Need Common Voice admin help with a volunteer

Top contributor for the Georgian language, Nemo has too many clips - 34K+. And she keeps adding new ones (in August she had 24K).

This is an issue because most of her clips aren’t used in the STT training. If they are, the STT would be biased toward her type of voice. It’s not hypothetical, I have talked about this with the developer of Enagramm platform. He said that they didn’t use most of her recordings. And I don’t believe there is any situation where so many recordings of one person might be useful (correct me if I am wrong).

Nemo keeps on recording clips, and all this work turns out to be in vain. I tried to find out who she is, to inform her about the issue but didn’t mange to. So I want to ask Common Voice admins, please, contact her and inform about the issue. If she still decides to continue recording clips, that’s her choice, I just want her to make an informed choice.

@Razmik-Badalyan, why not catch her performance with more diverse voices :slight_smile:

1 Like

Do you mean for more volunteers to record 34K+ clips? Call me pessimistic but I don’t think that is doable when I look at the activity level of our community :sweat_smile:

1 Like

At first, I was also thinking like you do, but my models say otherwise, as I explained before.

It might seem a waste of volunteer time for now, but please be aware that dataset-building projects like Common Voice have long spans, measured by years.

Accuracy in machine learning models gets better with exponentially more data. Just to give some hypothetical numbers: You can drop WER from 50% to 40% with +100h of recordings, but to go from 20% to 10% you would need +1000h, much more if you need to go from 5% to 3%.

Georgian has ~4M native speakers, and you have 1254 different (?) voices, which is a good number (at least much better than our sample size for Turkish).
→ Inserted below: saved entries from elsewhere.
import Mathlib
import HarnessLib
import Summits.HubbardSuperconductivity.HubbardSuperconductivity.Theorems.KLProgrammeKLRegimeAlphaFatClosedShiftRows
import Summits.HubbardSuperconductivity.HubbardSuperconductivity.Theorems.KLProgrammeKLRegimeSectorSliceGramRegime
import Summits.HubbardSuperconductivity.HubbardSuperconductivity.Theorems.KLProgrammeKLRegimeFrameOKDerivBounds
import Summits.HubbardSuperconductivity.HubbardSuperconductivity.Theorems.KLProgrammeSalmhoferCutoffDerivBound
import Summits.HubbardSuperconductivity.HubbardSuperconductivity.Theorems.KLProgrammeSalmhoferCutoffSecondDerivBound

/-!
# Route `KLProgramme` — ENGINE child stmt-HubbardSuperconductivity-20236 `KLRegimeEngineV16`, `stub_engine_step_norms`: **`α` IN THE KL REGIME** — the
# row and column sums `hrow`/`hcol` of `S(Ft_n)ᵀ · klSliceCov (n+j) · S(Ft_n)` (fat family of index `n`, engine slice `j` scales deeper) are
# `≤ Cα_j·(M/β)/Λ_{n+j}`, ONE absolute constant per shift `j`, keyed by `FrameOK` / under EXACTLY the gen-6 stub binders

Cell gate-hubbard-kl, seat hubbard-kl-k3c2-p3 (g4, row «sector-counting import (DR2000 L11/L12) for the leg-dress bar»).  The engine instance of
`rowSum_/colSum_sliceCT_bgmFat_closed_shift` (…AlphaFatClosedShiftRows; g2's closed form p493799 at a shifted slice): frame data from
`FrameOK R U (nScales β) μ K` in the regime (p4's thresholds `κ₀ = min (min (Dt_min/4) (ρ_min/4)) (1/40)` of `B = bandBounds (−6/5) (−1/10)`,
frame `C²` size `A := κ₀/4`, `K₁ = K₂ = 7` by …FrameOKDerivBounds, cutoff data `B₁ = 32/3`, `B₂ = 448e²/3`, profile/angle constants of
`exists_abs_derivs_bgmCutoffSq_le` / `exists_norm_iteratedDeriv_sectorWeightCirc_polarAngle_line_le 2`), scale thresholds from `n + j ≤ nScales β + 1`, `β² ≤ L`,
`β ≤ M` (`regime_scale_thresholds`, `R₀ := (L−1)/(2(2^{n+1}+1))`, `δ_L := 1/2`), shift `r = 4^j`:

* **`alpha_klSliceCov_bgmFat_of_thresholds (ha hab hb) (j)`** — `∃ Cα > 0`: for every `R` (`Gfr ≥ 0`), `0 < c ≤ κ₀/(12(Gfr₂+1))`,
  `0 < U ≤ min 1 (κ₀/(24(Gfr₀+Gfr₁+1)))`, `klBetaMin ≤ β ≤ e^{c/U²}`, `μ ∈ klWindowC`, `FrameOK R U (nScales β) μ K`, `β² ≤ L`, `β ≤ M`, `1 ≤ n`,
  `n + j ≤ nScales β + 1`: every row sum and every column sum of `‖S(Ft_n)ᵀ·klSliceCov (n+j)·S(Ft_n)‖` is `≤ Cα·(M/β)/klScale klE0 (n+j)`
  (so `ε_x·α = O(1/Λ_{n+j})`, BGM (2.81), n-, β-, L-, M-, frame-uniform);
* **`alpha_klSliceCov_bgmFat_klEng (j)`** — the same under EXACTLY the stub binders (`P.WF`, `R.WF2`, `c ≤ klEngC₃3 P R`, `U ≤ klEngU₀4 P R c`,
  `klEngL₃ β U ≤ L`, `klEngM₃ β U L ≤ M`).  r2d-p2's norms-step door (pairing fat(n−1), `klSliceCov (n+1)`) reads `j = 2` with `n ↦ n−1`.

Everything is proved; no definitions, no named facts. [cite: BenfattoGiulianiMastropietro2006, §2.8 (2.81)]
-/

noncomputable section
import Mathlib
import Literature.Computability.AlgebraicComplexity.StandardFamilies
import Summits.ValiantsHypothesis.ValiantsHypothesis.Theses.RefutationDegree
import Summits.ValiantsHypothesis.ValiantsHypothesis.Theorems.RefutationDegreeDefs
import Summits.ValiantsHypothesis.ValiantsHypothesis.Theorems.RefutationDegreeRefutationBarrierStubSosPaddingMono
import Summits.ValiantsHypothesis.ValiantsHypothesis.Theorems.RefutationDegreeRefutationBarrierStubHasSosRefOfHasNsRef
import Summits.ValiantsHypothesis.ValiantsHypothesis.Theorems.RefutationDegreeRefutationBarrierStubNotHasSosRefOfContactSeq

/-!
# Skeleton — crux `RefutationDegree.RefutationBarrier` (stmt-ValiantsHypothesis-5642), line `Sketch-ideator1`
(idea `arc-contact-exponent`), lead prover-line-stmt-ValiantsHypothesis-5642-0, gen 1.

Composition (`RefutationBarrier_of`): for every `c`, take `n₀` from C⁺ (`stub_contactQP`: super-polynomial
arc contact at the quadratic size `m₁ = ⌊n²/2⌋+1`); for `n ≥ n₀` and `m ≥ m₁`, a degree-`n^c`
Hermitian-SOS refutation of Rep(n,m) restricts along the padding `A ↦ A ⊕ [1]` to one of Rep(n,m₁)
(`stub_sosPaddingMono`, iterated in `hasSosRef_anti`), which the contact sequence kills
(`stub_notHasSosRef_of_contactSeq`: evaluate at conjugate points, squares are `≥ 0`, the ideal part is
`o(1)` by degree bookkeeping, `1 ≤ o(1)`).  Stubs: T0 = `stub_sosPaddingMono` (LANDED p104509),
T1 = `stub_notHasSosRef_of_contactSeq` (LANDED p111207),
C⁺ = `stub_contactQP` (OPEN — the transfer target; by the card's (C2) it implies quadratic affine border
complexity of per_n and is expected false; the lead holds it); obstruction side: NsToSos =
`stub_hasSosRef_of_hasNsRef` (LANDED p102978), T2 reshaped to its conditional-on-Skoda–Brownawell form and
PROVED in `Theorems/RefutationDegreeRefutationBarrierConverse.lean`.
Unconditional by-product (lead, LANDED p111271): `refutationBarrier_large` — the half `m > n^c` of every
instance holds by degree grading (`Theorems/RefutationDegreeRefutationBarrierGrading.lean`).
The crux is matched BY NAME through `refutationBarrier_iff … := Iff.rfl` (Defs file).
-/

-- `Summit.ValiantsHypothesis.ValiantsHypothesis.…` is the tree's mandated single-conjunct layout
-- (Sub = Summit), so the duplicated namespace component is intended.
set_option linter.dupNamespace false

noncomputable section

namespace Summit.ValiantsHypothesis.ValiantsHypothesis.Theorems.RefutationDegree

open scoped BigOperators
open Filter Topology MvPolynomial
open Literature.Computability.AlgebraicComplexity (perPoly)
open Summit.ValiantsHypothesis.ValiantsHypothesis.Theses.RefutationDegree

/-! ### Stubs -/

-- STUB T0 `stub_sosPaddingMono (n m D : ℕ) : HasSosRef n (m + 1) D → HasSosRef n m D` —
-- LANDED p104509 (`Theorems/RefutationDegreeRefutationBarrierStubSosPaddingMono.lean`, imported).

-- STUB T1 `stub_notHasSosRef_of_contactSeq (n m D : ℕ) : ContactSeq n m D → ¬ HasSosRef n m D` —
-- LANDED p111207 (`Theorems/RefutationDegreeRefutationBarrierStubNotHasSosRefOfContactSeq.lean`, imported).

/-- STUB C⁺ (the transfer target `ContactQP`, OPEN): super-polynomial arc contact at the quadratic size —
for every `c`, eventually in `n`, Rep(n, ⌊n²/2⌋+1) has asymptotic pseudo-solutions of contact `n^c`.
Implies affine border membership of per_n at size ⌊n²/2⌋+1 (LMR13 sharp up to +1); expected FALSE
(card `arc-contact-exponent`, (C2)); held by the lead, attacked by the disprover. -/
theorem stub_contactQP : ∀ c : ℕ, ∃ n₀ : ℕ, ∀ n ≥ n₀, ContactSeq n (n ^ 2 / 2 + 1) (n ^ c) := by
  sorry

/-! ### Composition -/

/-- Padding, iterated: refutations descend from size `m` to every smaller size `m₁ ≤ m`. -/
theorem hasSosRef_anti (n : ℕ) {m₁ m : ℕ} (D : ℕ) (hle : m₁ ≤ m) :
    HasSosRef n m D → HasSosRef n m₁ D := by
  induction hle with
  | refl => exact id
  | step _ ih => exact fun hs => ih (stub_sosPaddingMono _ _ _ hs)

/-- COMPOSITION: C⁺ ⟹ the crux, BY NAME (two lines: arcs kill SOS at `m₁ = ⌊n²/2⌋+1`, padding carries
it to every `m ≥ m₁`). -/
theorem RefutationBarrier_of : RefutationBarrier := by
  rw [refutationBarrier_iff]
  intro c
  obtain ⟨n₀, hn₀⟩ := stub_contactQP c
  refine ⟨n₀, fun n hn m hm hsos => ?_⟩
  exact stub_notHasSosRef_of_contactSeq _ _ _ (hn₀ n hn) (hasSosRef_anti n (n ^ c) hm hsos)

/-! ### Obstruction side (what the crux FORCES) — proved elsewhere, modulo Skoda–Brownawell

Not in the cone of `RefutationBarrier_of`.  The former stub T2 (`stub_hasNsRef_of_not_inBorder`,
Briançon–Skoda dichotomy) is RESHAPED to its conditional form and PROVED in
`Theorems/RefutationDegreeRefutationBarrierConverse.lean` (lead; LANDED p105398):
`hasNsRef_of_not_inBorder (hSB : skodaBrownawellDegreeBound …) : ¬ InBorder n m → HasNsRef n m ((n^2+1)*m^3+m)`,
together with `inBorder_of_refutationBarrier` / `mem_orbitClosure_of_refutationBarrier` (crux ⟹ cofinitely
`\overline{dc}(per_n) ≤ ⌊n²/2⌋+1`, mod SB) and `not_refutationBarrier_of_io_notMem_orbitClosure`
("LMR13 + 2 infinitely often" refutes the crux, mod SB); `not_refutationBarrier_of_mulmuleySohoni`
(`…FalseOfMulmuleySohoni.lean`, p111352: Mulmuley–Sohoni ∧ SB ⟹ ¬crux); and the LOSSLESSNESS of the
transfer, `contactQP_of_refutationBarrier` (`…ContactOfBarrier.lean`, p111414: crux ⟹ `stub_contactQP`,
mod SB), packaged with this file's composition as `refutationBarrier_iff_contactQP` in
`…OfContactQP.lean`.  The UNCONDITIONAL half of the crux (`m > n^c`, degree grading) is
`refutationBarrier_large` in `Theorems/RefutationDegreeRefutationBarrierGrading.lean` (p111271). -/

end Summit.ValiantsHypothesis.ValiantsHypothesis.Theorems.RefutationDegree

end
import Summits.KontsevichZagierPeriods.KontsevichZagierPeriods.Theorems.RootDecompRelativeModAbsoluteCylLogSplitP39

/-! # `RootDecompRelativeModAbsoluteCylLogSplitP40` — part 15/27 of the mechanical ≤400-line split of `RungClosure.lean` (sha256 f909f334226f0fb5…)
Source: decomp-kz lens-3 g12 `RungClosure.lean` v9 (HOME/decomp-kz-lens-3/g12/, sha256 f909f334…; critic g4-52/g4-57/g5 CLEARED, «lander: split v9 --supports 30572»): BLOCK I (57 g11 monolith decls missing from P01–P25), BLOCK II/III (WildCertAssembly parts 1–6, 8–10: `Leaf.cellLocalWildCert`, `Leaf.cylKernelZeroLog_of_trees`), Parts 12–13 (`Leaf.regKernelPairDegOne_iff_circlePos_of_trees`), BLOCK G13 (Möbius engine, test §C decided).
Split by census-1 g9 `gen/splitlean.py`: scopes re-opened with their `open`/`variable`/`set_option` context; mathematics and declaration order unchanged. -/

noncomputable section
open Set MeasureTheory Filter Topology
open scoped BigOperators
open Literature.NumberTheory.Transcendental Literature.ModelTheory.ExponentialFields
namespace Summit.KontsevichZagierPeriods.RootDecompRelativeModAbsolute.Rung30571.RegularisedLogLayer.CylLog.Leaf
You’ll probably could not reach 1% of the population (40.000) with campaigns etc, so you will increase that gradually, but having those people record more will be more important. As I explained previously, more data is better.

One can easily use 5k recordings from Nemo in training. In a couple of years, many people from the community will also reach 10k+, so her recordings will be used more, and they will not be wasted (except bandwidth perhaps). And probably she will quit after some time, but her contribution will live…

We will never be able to get 1M different people recording diverse sentences (ideal case). So we need 1-2000 people to record 1000s of sentences and try to enlarge the voice diversity.

1 Like

There’s also another issue to consider here. If Nemo has recorded 34,000 (approx) clips, and clips in Common Voice have a duration of around 5 seconds, then this will be around 47 hours of one person’s voice.

This is enough to train a TTS / speech synthesis model, reasonably accurately (depending on the phonetic coverage of the Georgian written sentences). That is, there is enough data in the Georgian dataset for someone to synthesise Nemo’s voice, because the TTS models (like VALL-E) require less and less data over time.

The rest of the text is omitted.